**THE PROBLEM**
Copy each line containing "refine" from the listing below.

**RECORDS TO PROCESS**
/-- **Soundness of the two-view kill-list checker, validity form: `rank E(ℚ) ≤ r`** (the proof of `rank_le_of_checkE2` up to the
sieve; then the killed classes by `admKillsV_sound` after rescaling by the square `m₁^{#U+1}`; then the strict-count
cover theorem with the sieve `admKills (adm2 F cc) kills`). [cite: Cassels1991LecturesEllipticCurves, §15] -/
theorem rank_le_of_checkE2KV (r : ℕ) (F : ClFieldCertE2)
    (hθ : aeval θ (MonicCubic.poly F.fe.base.a F.fe.base.b F.fe.base.c) = 0) (h3 : finrank ℚ K = 3)
    (h2 : F.check2 = true) (hpr : F.fe.primeListE.Forall Nat.Prime) (cc : ClCurveCertE2) (ks : List ClKillE2)
    (hc : checkE2KV F cc r ks = true) (hk : KillValidE2 F cc ks) :
    ((⟨0, cc.A, 0, cc.B, cc.C⟩ : WeierstrassCurve ℚ)).mordellWeilRank ≤ r := by
  classical
  have hK := F.const_of_check2 h2
  have hEE := F.checkE_of_check2 h2
  have hE := F.fe.checkCoreE_of_checkE hEE
  have hfd := F.fe.checkField_of_checkE hEE
  have hR := F.fe.checkReg_of_coreE hE
  have hprb := F.fe.base_primeList hpr
  have hirr := F.fe.base.irreducible_of_reg hR
  have h0 := (F.fe.base.interval_of_field hfd).1
  have hq := F.fe.base.q_prime hprb
  simp only [checkE2KV, Bool.and_eq_true, decide_eq_true_eq, List.all_eq_true] at hc
  obtain ⟨⟨⟨⟨⟨⟨⟨⟨⟨⟨⟨⟨⟨⟨⟨⟨⟨⟨hΔ, hirrF⟩, hcub⟩, hder⟩, htvX⟩, htvD⟩, hdisc⟩, hND0⟩, hdn⟩, hdnC⟩, hcodes⟩, hdW1⟩,
    hdW2⟩, hQ⟩, hhead⟩, hfamAll⟩, hcert⟩, hlite⟩, hcount⟩ := hc
  haveI hEl := isElliptic_of_deltaShort_ne hΔ
  have hirrF' := irreducible_of_noRootMod hirrF
  have hm₁K : (F.m₁ : K) ≠ 0 := m₁_ne_zero_K hK
  have hm₁O : (F.m₁ : 𝓞 K) ≠ 0 := m₁_ne_zero_O hK
  -- `θ_E = e₀`, root of `F`
  have hXe := m₁_mul_eltOf_coe hθ hE hK htvX
  have haevX := aeval_lin_eq_zero_of_coords hθ cc.Xt hcub
  have haev : aeval (algebraMap (𝓞 K) K (eltOf F hθ hE cc.Xt cc.Yt)) (MonicCubic.poly cc.A cc.B cc.C) = 0 := by
    rw [← hXe] at haevX
    simp only [MonicCubic.poly, map_add, map_mul, map_pow, aeval_X, eq_intCast, map_intCast, map_natCast]
      at haevX ⊢
    have h3' : (F.m₁ : K) ^ 3 ≠ 0 := pow_ne_zero 3 hm₁K
    apply mul_right_injective₀ h3'
    simp only [mul_zero]
    linear_combination haevX
  -- `D₀ = F′(e₀)`
  have hderX := deriv_eq_of_coords hθ cc.Xt (smulCoords (F.m₁ : ℤ) cc.XD) [] hder
  have hderiv : (3 : 𝓞 K) * (eltOf F hθ hE cc.Xt cc.Yt) ^ 2 +
      2 * ((cc.A : ℤ) : 𝓞 K) * (eltOf F hθ hE cc.Xt cc.Yt) + ((cc.B : ℤ) : 𝓞 K) = eltOf F hθ hE cc.XD cc.YD := by
    rw [lin_smulCoords, ← m₁_mul_eltOf hθ hE hK htvX, ← m₁_mul_eltOf hθ hE hK htvD] at hderX
    simp only [List.map_nil, List.prod_nil, mul_one, Int.cast_mul, Int.cast_pow, Int.cast_natCast] at hderX
    have h2' : (F.m₁ : 𝓞 K) ^ 2 ≠ 0 := pow_ne_zero 2 hm₁O
    apply mul_right_injective₀ h2'
    simp only
    linear_combination hderX
  have hD0 : eltOf F hθ hE cc.XD cc.YD ≠ 0 := eltOf_ne_zero hθ h3 hE hK htvD hND0
  have hq0 : ((F.fe.base.q : ℕ) : 𝓞 K) ≠ 0 := by exact_mod_cast hq.ne_zero
  have hM0 : eltOf F hθ hE cc.XD cc.YD * ((F.fe.base.q : ℕ) : 𝓞 K) ≠ 0 := mul_ne_zero hD0 hq0
  have hgen := closure_tsupp_eq_top_of_dvd
    (dvd_mul_left ((F.fe.base.q : ℕ) : 𝓞 K) (eltOf F hθ hE cc.XD cc.YD)) (F.fe.closure_q_eq_top_of_coreE hθ h3 hE hpr)
  have hDM : ∀ v : HeightOneSpectrum (𝓞 K), (3 : 𝓞 K) * (eltOf F hθ hE cc.Xt cc.Yt) ^ 2 +
      2 * ((cc.A : ℤ) : 𝓞 K) * (eltOf F hθ hE cc.Xt cc.Yt) + ((cc.B : ℤ) : 𝓞 K) ∈ v.asIdeal →
      eltOf F hθ hE cc.XD cc.YD * ((F.fe.base.q : ℕ) : 𝓞 K) ∈ v.asIdeal := by
    intro v hv
    rw [hderiv] at hv
    exact Ideal.mul_mem_right _ _ hv
  -- `D₀ ∉ W₁, W₂` (read on `X_D`)
  have hXD_W₁ : lin hθ cc.XD.1 cc.XD.2.1 cc.XD.2.2 ∉ (F.fe.base.W₁r hθ h3 hR hprb).asIdeal :=
    lin_not_mem_of_invCert hθ _ (W₁r_asIdeal hθ h3 hR hprb) hdW1
  have hXD_W₂ : lin hθ cc.XD.1 cc.XD.2.1 cc.XD.2.2 ∉ (F.fe.base.W₂r hθ h3 hR hprb).asIdeal :=
    lin_not_mem_of_invCert hθ _ (W₂r_asIdeal hθ h3 hR hprb) hdW2
  have hDW₁ : eltOf F hθ hE cc.XD cc.YD ∉ (F.fe.base.W₁r hθ h3 hR hprb).asIdeal := fun h =>
    hXD_W₁ (by rw [← m₁_mul_eltOf hθ hE hK htvD]; exact Ideal.mul_mem_left _ _ h)
  have hDW₂ : eltOf F hθ hE cc.XD cc.YD ∉ (F.fe.base.W₂r hθ h3 hR hprb).asIdeal := fun h =>
    hXD_W₂ (by rw [← m₁_mul_eltOf hθ hE hK htvD]; exact Ideal.mul_mem_left _ _ h)
  -- the support `T = {W₁, W₂} ∪ code primes`
  set L := cc.codes.length with hL
  let Tf : Fin (L + 2) → HeightOneSpectrum (𝓞 K) := Matrix.vecCons (F.fe.base.W₁r hθ h3 hR hprb)
    (Matrix.vecCons (F.fe.base.W₂r hθ h3 hR hprb) fun i => codePrime2 F hθ h3 hE hpr (cc.codes.get i))
  have hT : ∀ w : HeightOneSpectrum (𝓞 K),
      eltOf F hθ hE cc.XD cc.YD * ((F.fe.base.q : ℕ) : 𝓞 K) ∈ w.asIdeal → ∃ i, Tf i = w := by
    intro w hw
    have hqw : ((F.fe.base.q : ℕ) : 𝓞 K) ∈ w.asIdeal → ∃ i, Tf i = w := fun hqw => by
      rcases eq_W₁r_or_W₂r hθ h3 hR hprb w hqw with rfl | rfl
      · exact ⟨0, by simp [Tf]⟩
      · exact ⟨1, by simp [Tf]⟩
    rcases w.isPrime.mem_or_mem hw with hD | hq'
    · obtain ⟨hXv, hYv⟩ := avatars_mem hθ hE hK htvD w hD
      obtain ⟨pe, hpe, hpv⟩ := exists_prime_of_mem hθ h3 hE hND0 hdn w hXv
      rcases dispatch_sound (cc := cc) hθ h3 hE hK hpr (hdnC pe hpe) w hpv hXv hYv with
        hq'' | ⟨C, hmem, hany, hC, hw', -⟩ | ⟨C, hmem, hany, hC, hw', -⟩
      · exact hqw hq''
      · obtain ⟨bc, hbc, hbc1⟩ := List.mem_map.mp hmem
        obtain ⟨i, hi⟩ := List.mem_iff_get.mp hbc
        refine ⟨i.succ.succ, HeightOneSpectrum.ext ?_⟩
        simp only [Tf, Matrix.cons_val_succ]
        rw [hi, codePrime2, if_pos (by rw [hbc1]), show bc.1.2 = C by rw [hbc1],
          codePrimeR_asIdeal hθ h3 hR hprb hany hC, hw']
      · obtain ⟨bc, hbc, hbc1⟩ := List.mem_map.mp hmem
        obtain ⟨i, hi⟩ := List.mem_iff_get.mp hbc
        refine ⟨i.succ.succ, HeightOneSpectrum.ext ?_⟩
        simp only [Tf, Matrix.cons_val_succ]
        rw [hi, codePrime2, if_neg (by rw [hbc1]; exact Bool.false_ne_true), show bc.1.2 = C by rw [hbc1],
          ClFieldCertE.codePrimeEta_asIdeal hθ h3 hE hpr hany hC, hw']
    · exact hqw hq'
  -- the family
  set fm := fam2 cc with hfm
  let W : Fin fm.length → 𝓞 K := fun j => eltOf F hθ hE (fm.get j).X (fm.get j).Y
  have hfam : ∀ j : Fin fm.length, famCheckE2 F cc (fm.get j) = true := fun j => hfamAll _ (List.get_mem _ j)
  have hW0 : ∀ j, W j ≠ 0 := fun j =>
    eltOf_ne_zero hθ h3 hE hK (tv_of_famCheckE2 (hfam j)) (normFormZ_ne_of_famCheckE2 (hfam j))
  have hWval : ∀ j (v : HeightOneSpectrum (𝓞 K)),
      eltOf F hθ hE cc.XD cc.YD * ((F.fe.base.q : ℕ) : 𝓞 K) ∉ v.asIdeal →
        v.valuation K (algebraMap (𝓞 K) K (W j)) = 1 :=
    fun j v hv => valuation_eq_one_of_support _ _ (supp_of_famCheckE2 hθ h3 hE hK hpr hcodes htvD (hfam j)) v hv
  obtain ⟨ρ, hlo, hhi⟩ := F.fe.base.exists_rho_of_field hθ h3 hfd
  -- independence modulo squares: the parity certificate (rows computed on `X = m₁ x`, `m₁` a square)
  have hind : ∀ S : Finset (Fin fm.length), IsSquare (∏ i ∈ S, algebraMap (𝓞 K) K (W i)) → S = ∅ := by
    intro S hS
    refine indep_of_parity_certificate (fun i => algebraMap (𝓞 K) K (W i)) (bit2 F cc) ?_ hcert S hS
    intro k S' hS'
    have hS'' : IsSquare (∏ i ∈ S', W i) := isSquare_prod_of_isSquare_prod_coe _ hS'
    obtain ⟨k, hk⟩ := k
    rcases k with _ | _ | _ | k
    · have h := even_card_of_isSquare_real ρ (fun i => algebraMap (𝓞 K) K (W i))
        (fun i => rho_ne_zero_of_famCheckE2 hθ ρ hlo hhi h0 hE hK (hfam i)) hS'
      convert h using 2
      refine Finset.filter_congr (fun i _ => ?_)
      exact sign_iff_of_famCheckE2 hθ ρ hlo hhi h0 hE hK (hfam i)
    · exact even_card_of_isSquare_valuation (F.fe.base.W₁r hθ h3 hR hprb) W hW0 _
        (fun i => by
          show ((!decide ((2 : ℤ) ∣ famL₁2 (fm.get i))) = true ↔ _)
          rw [log_W₁_of_famCheckE2 hθ h3 hE hK hpr (hfam i)]; simp) hS'
    · exact even_card_of_isSquare_valuation (F.fe.base.W₂r hθ h3 hR hprb) W hW0 _
        (fun i => by
          show ((!decide ((2 : ℤ) ∣ famL₂2 (fm.get i))) = true ↔ _)
          rw [log_W₂_of_famCheckE2 hθ h3 hE hK hpr (hfam i)]; simp) hS'
    · have hk' : k < F.fe.base.chars.length := by omega
      have hch : F.fe.base.chars.getD k ((3 : ℕ), (0 : ℤ), (0 : ℤ)) ∈ F.fe.base.chars := by
        rw [List.getD_eq_getElem?_getD, List.getElem?_eq_getElem hk', Option.getD_some]
        exact List.getElem_mem hk'
      obtain ⟨h2', ψ, hψ⟩ := F.fe.base.exists_psi_of_reg hθ h3 hR hprb hch
      haveI : Fact (F.fe.base.chars.getD k (3, 0, 0)).1.Prime := ⟨F.fe.base.char_prime hprb hch⟩
      have hSX : IsSquare (∏ i ∈ S', lin hθ (fm.get i).X.1 (fm.get i).X.2.1 (fm.get i).X.2.2) := by
        have e1 : ∀ i ∈ S', lin hθ (fm.get i).X.1 (fm.get i).X.2.1 (fm.get i).X.2.2 = (F.m₁ : 𝓞 K) * W i :=
          fun i _ => (m₁_mul_eltOf hθ hE hK (tv_of_famCheckE2 (hfam i))).symm
        rw [Finset.prod_congr rfl e1, Finset.prod_mul_distrib, Finset.prod_const]
        obtain ⟨z, hz⟩ := hS''
        refine ⟨(F.r₁ : 𝓞 K) ^ S'.card * z, ?_⟩
        rw [hz]
        simp only [ClFieldCertE2.m₁, Nat.cast_pow]
        ring
      have h := even_card_filter_eulerBit hθ (ℓ := (F.fe.base.chars.getD k (3, 0, 0)).1) (by omega) ψ hψ
        (fun i => (fm.get i).X) (fun i => not_dvd_evalInt_of_famCheckE2 (hfam i) hch) hSX
      convert h using 2
      exact Finset.filter_congr (fun i _ => Iff.rfl)
  -- spanning of the `T`-units modulo squares
  have hodd : Odd (finrank ℚ K) := by rw [h3]; decide
  have hn : fm.length = NumberField.Units.rank K + 1 + (L + 2) := by
    rw [F.fe.base.units_rank_of_field hθ h3 hfd]
    simp only [hfm, fam2, List.length_append, List.length_map, hL, hhead]
    omega
  have hspan : ∀ u : K, u ≠ 0 →
      (∀ v : HeightOneSpectrum (𝓞 K),
        eltOf F hθ hE cc.XD cc.YD * ((F.fe.base.q : ℕ) : 𝓞 K) ∉ v.asIdeal → v.valuation K u = 1) →
      ∃ U : Finset (Fin fm.length), IsSquare (u * ∏ j ∈ U, algebraMap (𝓞 K) K (W j)) :=
    fun u hu huT => exists_isSquare_tunit_mul_prod hodd _ Tf hT hn (fun j => algebraMap (𝓞 K) K (W j))
      (fun j => RingOfIntegers.coe_ne_zero_iff.mpr (hW0 j)) hWval hind u hu huT
  -- the sieve is sound at rational points
  have hθQ : ∀ x : ℚ, algebraMap ℚ K x ≠ algebraMap (𝓞 K) K (eltOf F hθ hE cc.Xt cc.Yt) :=
    ne_of_powIndep (powIndep_algebraMap hirrF' haev h3)
  have hFrel : (eltOf F hθ hE cc.Xt cc.Yt) ^ 3 + cc.A * (eltOf F hθ hE cc.Xt cc.Yt) ^ 2 +
      cc.B * (eltOf F hθ hE cc.Xt cc.Yt) + cc.C = 0 := by
    apply RingOfIntegers.coe_injective
    simpa only [map_add, map_mul, map_pow, map_intCast, _root_.map_zero] using MonicCubic.theta_rel haev
  have hadm0 : adm2 F cc ∅ ∅ = true := by
    simp only [adm2, Bool.and_eq_true, decide_eq_true_eq, Finset.filter_empty, Finset.card_empty]
    exact ⟨⟨admStdQ_empty _ hQ _ _ _ _, by decide⟩, by decide⟩
  have hadm : ∀ x y : ℚ, y ^ 2 = x ^ 3 + cc.A * x ^ 2 + cc.B * x + cc.C →
      ∀ (T : Finset (Fin 0)) (U : Finset (Fin fm.length)),
        IsSquare ((algebraMap ℚ K x - algebraMap (𝓞 K) K (eltOf F hθ hE cc.Xt cc.Yt)) *
          (∏ i ∈ T, algebraMap (𝓞 K) K (((fun i : Fin 0 => i.elim0 : Fin 0 → (𝓞 K)ˣ) i : (𝓞 K)ˣ) : 𝓞 K)) *
            ∏ j ∈ U, algebraMap (𝓞 K) K (W j)) → adm2 F cc T U = true := by
    intro x y hxy T U hsq
    have hcof := cofactor_pos_of_disc_neg (rho_theta_root ρ haev) hdisc
    have h1 : admStd (fun i : Fin 0 => i.elim0) (famNorm2 F cc) (fun i : Fin 0 => i.elim0) (famSign2 cc) T U =
        true :=
      admStd_sound hirrF' haev h3 ρ hcof (w := fun i : Fin 0 => algebraMap (𝓞 K) K
          (((fun i : Fin 0 => i.elim0 : Fin 0 → (𝓞 K)ˣ) i : (𝓞 K)ˣ) : 𝓞 K))
        (g := fun j => algebraMap (𝓞 K) K (W j)) (fun i => i.elim0)
        (fun j => RingOfIntegers.coe_ne_zero_iff.mpr (hW0 j)) (fun i => i.elim0)
        (fun j => norm_eltOf hθ h3 hE hK (tv_of_famCheckE2 (hfam j)) (dvd_of_famCheckE2 (hfam j)))
        (fun i => i.elim0)
        (fun j => sign_iff_of_famCheckE2 hθ ρ hlo hhi h0 hE hK (hfam j)) x y hxy T U hsq
    have h2'' := valRow_sound hFrel hθQ (F.fe.base.W₁r hθ h3 hR hprb) (by rw [hderiv]; exact hDW₁) hW0
      (r := fun j => bitRow2 F.fe.base (fm.get j) 1) (fun j => by
        show ((!decide ((2 : ℤ) ∣ famL₁2 (fm.get j))) = true ↔ _)
        rw [show algebraMap (𝓞 K) K (W j) = ((W j : 𝓞 K) : K) from rfl,
          log_W₁_of_famCheckE2 hθ h3 hE hK hpr (hfam j)]; simp) x y hxy T U hsq
    have h3'' := valRow_sound hFrel hθQ (F.fe.base.W₂r hθ h3 hR hprb) (by rw [hderiv]; exact hDW₂) hW0
      (r := fun j => bitRow2 F.fe.base (fm.get j) 2) (fun j => by
        show ((!decide ((2 : ℤ) ∣ famL₂2 (fm.get j))) = true ↔ _)
        rw [show algebraMap (𝓞 K) K (W j) = ((W j : 𝓞 K) : K) from rfl,
          log_W₂_of_famCheckE2 hθ h3 hE hK hpr (hfam j)]; simp) x y hxy T U hsq
    simp only [adm2, Bool.and_eq_true]
    exact ⟨⟨admStdQ_of_admStd hQ h1, h2''⟩, h3''⟩
  -- the killed classes: rescale by the square `m₁ ^ (#U + 1) = (r₁ ^ (#U + 1))²`, then `admKills_sound` on
  -- `(m₁ x − X_t(θ)) · ∏_{j ∈ U} X_j(θ)` over the `X`-coordinates of the family (no separate units)
  have hkill := killListCheckV_of_liteE2V hlite hk
  have hadmK : ∀ x y : ℚ, y ^ 2 = x ^ 3 + cc.A * x ^ 2 + cc.B * x + cc.C →
      ∀ (T : Finset (Fin 0)) (U : Finset (Fin fm.length)),
        IsSquare ((algebraMap ℚ K x - algebraMap (𝓞 K) K (eltOf F hθ hE cc.Xt cc.Yt)) *
          (∏ i ∈ T, algebraMap (𝓞 K) K (((fun i : Fin 0 => i.elim0 : Fin 0 → (𝓞 K)ˣ) i : (𝓞 K)ˣ) : 𝓞 K)) *
            ∏ j ∈ U, algebraMap (𝓞 K) K (W j)) → admE2K F cc ks T U = true := by
    intro x y hxy T U hsq
    have hsq' : IsSquare ((algebraMap ℚ K ((F.m₁ : ℚ) * x) -
        algebraMap (𝓞 K) K (lin hθ cc.Xt.1 cc.Xt.2.1 cc.Xt.2.2)) *
          (∏ i ∈ T, algebraMap (𝓞 K) K (((fun i : Fin 0 => i.elim0 : Fin 0 → (𝓞 K)ˣ) i : (𝓞 K)ˣ) : 𝓞 K)) *
            ∏ j ∈ U, algebraMap (𝓞 K) K (lin hθ (fm.get j).X.1 (fm.get j).X.2.1 (fm.get j).X.2.2)) := by
      have e0 : algebraMap ℚ K ((F.m₁ : ℚ) * x) - algebraMap (𝓞 K) K (lin hθ cc.Xt.1 cc.Xt.2.1 cc.Xt.2.2) =
          (F.m₁ : K) * (algebraMap ℚ K x - algebraMap (𝓞 K) K (eltOf F hθ hE cc.Xt cc.Yt)) := by
        rw [mul_sub, hXe, map_mul, map_natCast]
      have e1 : ∀ j ∈ U, algebraMap (𝓞 K) K (lin hθ (fm.get j).X.1 (fm.get j).X.2.1 (fm.get j).X.2.2) =
          (F.m₁ : K) * algebraMap (𝓞 K) K (W j) :=
        fun j _ => (m₁_mul_eltOf_coe hθ hE hK (tv_of_famCheckE2 (hfam j))).symm
      rw [e0, Finset.prod_congr rfl e1, Finset.prod_mul_distrib, Finset.prod_const]
      obtain ⟨w, hw⟩ := hsq
      have hm : (F.m₁ : K) * (F.m₁ : K) ^ U.card = ((F.r₁ : K) ^ (U.card + 1)) ^ 2 := by
        rw [← pow_succ', ClFieldCertE2.m₁, Nat.cast_pow, ← pow_mul, ← pow_mul, Nat.mul_comm]
      refine ⟨(F.r₁ : K) ^ (U.card + 1) * w, ?_⟩
      calc (F.m₁ : K) * (algebraMap ℚ K x - algebraMap (𝓞 K) K (eltOf F hθ hE cc.Xt cc.Yt)) *
            (∏ i ∈ T, algebraMap (𝓞 K) K (((fun i : Fin 0 => i.elim0 : Fin 0 → (𝓞 K)ˣ) i : (𝓞 K)ˣ) : 𝓞 K)) *
              ((F.m₁ : K) ^ U.card * ∏ j ∈ U, algebraMap (𝓞 K) K (W j))
          = ((F.m₁ : K) * (F.m₁ : K) ^ U.card) *
              ((algebraMap ℚ K x - algebraMap (𝓞 K) K (eltOf F hθ hE cc.Xt cc.Yt)) *
                (∏ i ∈ T, algebraMap (𝓞 K) K
                  (((fun i : Fin 0 => i.elim0 : Fin 0 → (𝓞 K)ˣ) i : (𝓞 K)ˣ) : 𝓞 K)) *
                  ∏ j ∈ U, algebraMap (𝓞 K) K (W j)) := by ring
        _ = ((F.r₁ : K) ^ (U.card + 1)) ^ 2 * (w * w) := by rw [hm, hw]
        _ = (F.r₁ : K) ^ (U.card + 1) * w * ((F.r₁ : K) ^ (U.card + 1) * w) := by ring
    exact admKillsV_sound hirr hθ h3 cc.Xt.1
      (u := fun i : Fin 0 => (((fun i : Fin 0 => i.elim0 : Fin 0 → (𝓞 K)ˣ) i : (𝓞 K)ˣ) : 𝓞 K))
      (fun j => lin hθ (fm.get j).X.1 (fm.get j).X.2.1 (fm.get j).X.2.2)
      (cu := unitCoordsE2) (cg := famCoordsE2 cc) (fun i => i.elim0) (fun j => rfl) hkill
      (killValid_entries_of_killValidE2 hk) (hadm x y hxy T U hsq) ((F.m₁ : ℚ) * x) hsq'
  exact mordellWeilRank_le_of_coverSet_cl_lt (A := cc.A) (B := cc.B) (C := cc.C)
    (⟨0, cc.A, 0, cc.B, cc.C⟩ : WeierstrassCurve ℚ) rfl rfl rfl rfl rfl hirrF' haev h3 hM0 hgen hDM hW0 hspan
    (Wu := fun i : Fin 0 => i.elim0) (adm := admE2K F cc ks)
    (admKills_empty hadm0 (noTrivial_of_liteE2V hlite)) hadmK (s' := r) hcount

**RESPONSE BELOW**
        refine ⟨i.succ.succ, HeightOneSpectrum.ext ?_⟩
        refine ⟨i.succ.succ, HeightOneSpectrum.ext ?_⟩
    refine indep_of_parity_certificate (fun i => algebraMap (𝓞 K) K (W i)) (bit2 F cc) ?_ hcert S hS
      refine Finset.filter_congr (fun i _ => ?_)
        refine ⟨(F.r₁ : 𝓞 K) ^ S'.card * z, ?_⟩
      refine ⟨(F.r₁ : K) ^ (U.card + 1) * w, ?_⟩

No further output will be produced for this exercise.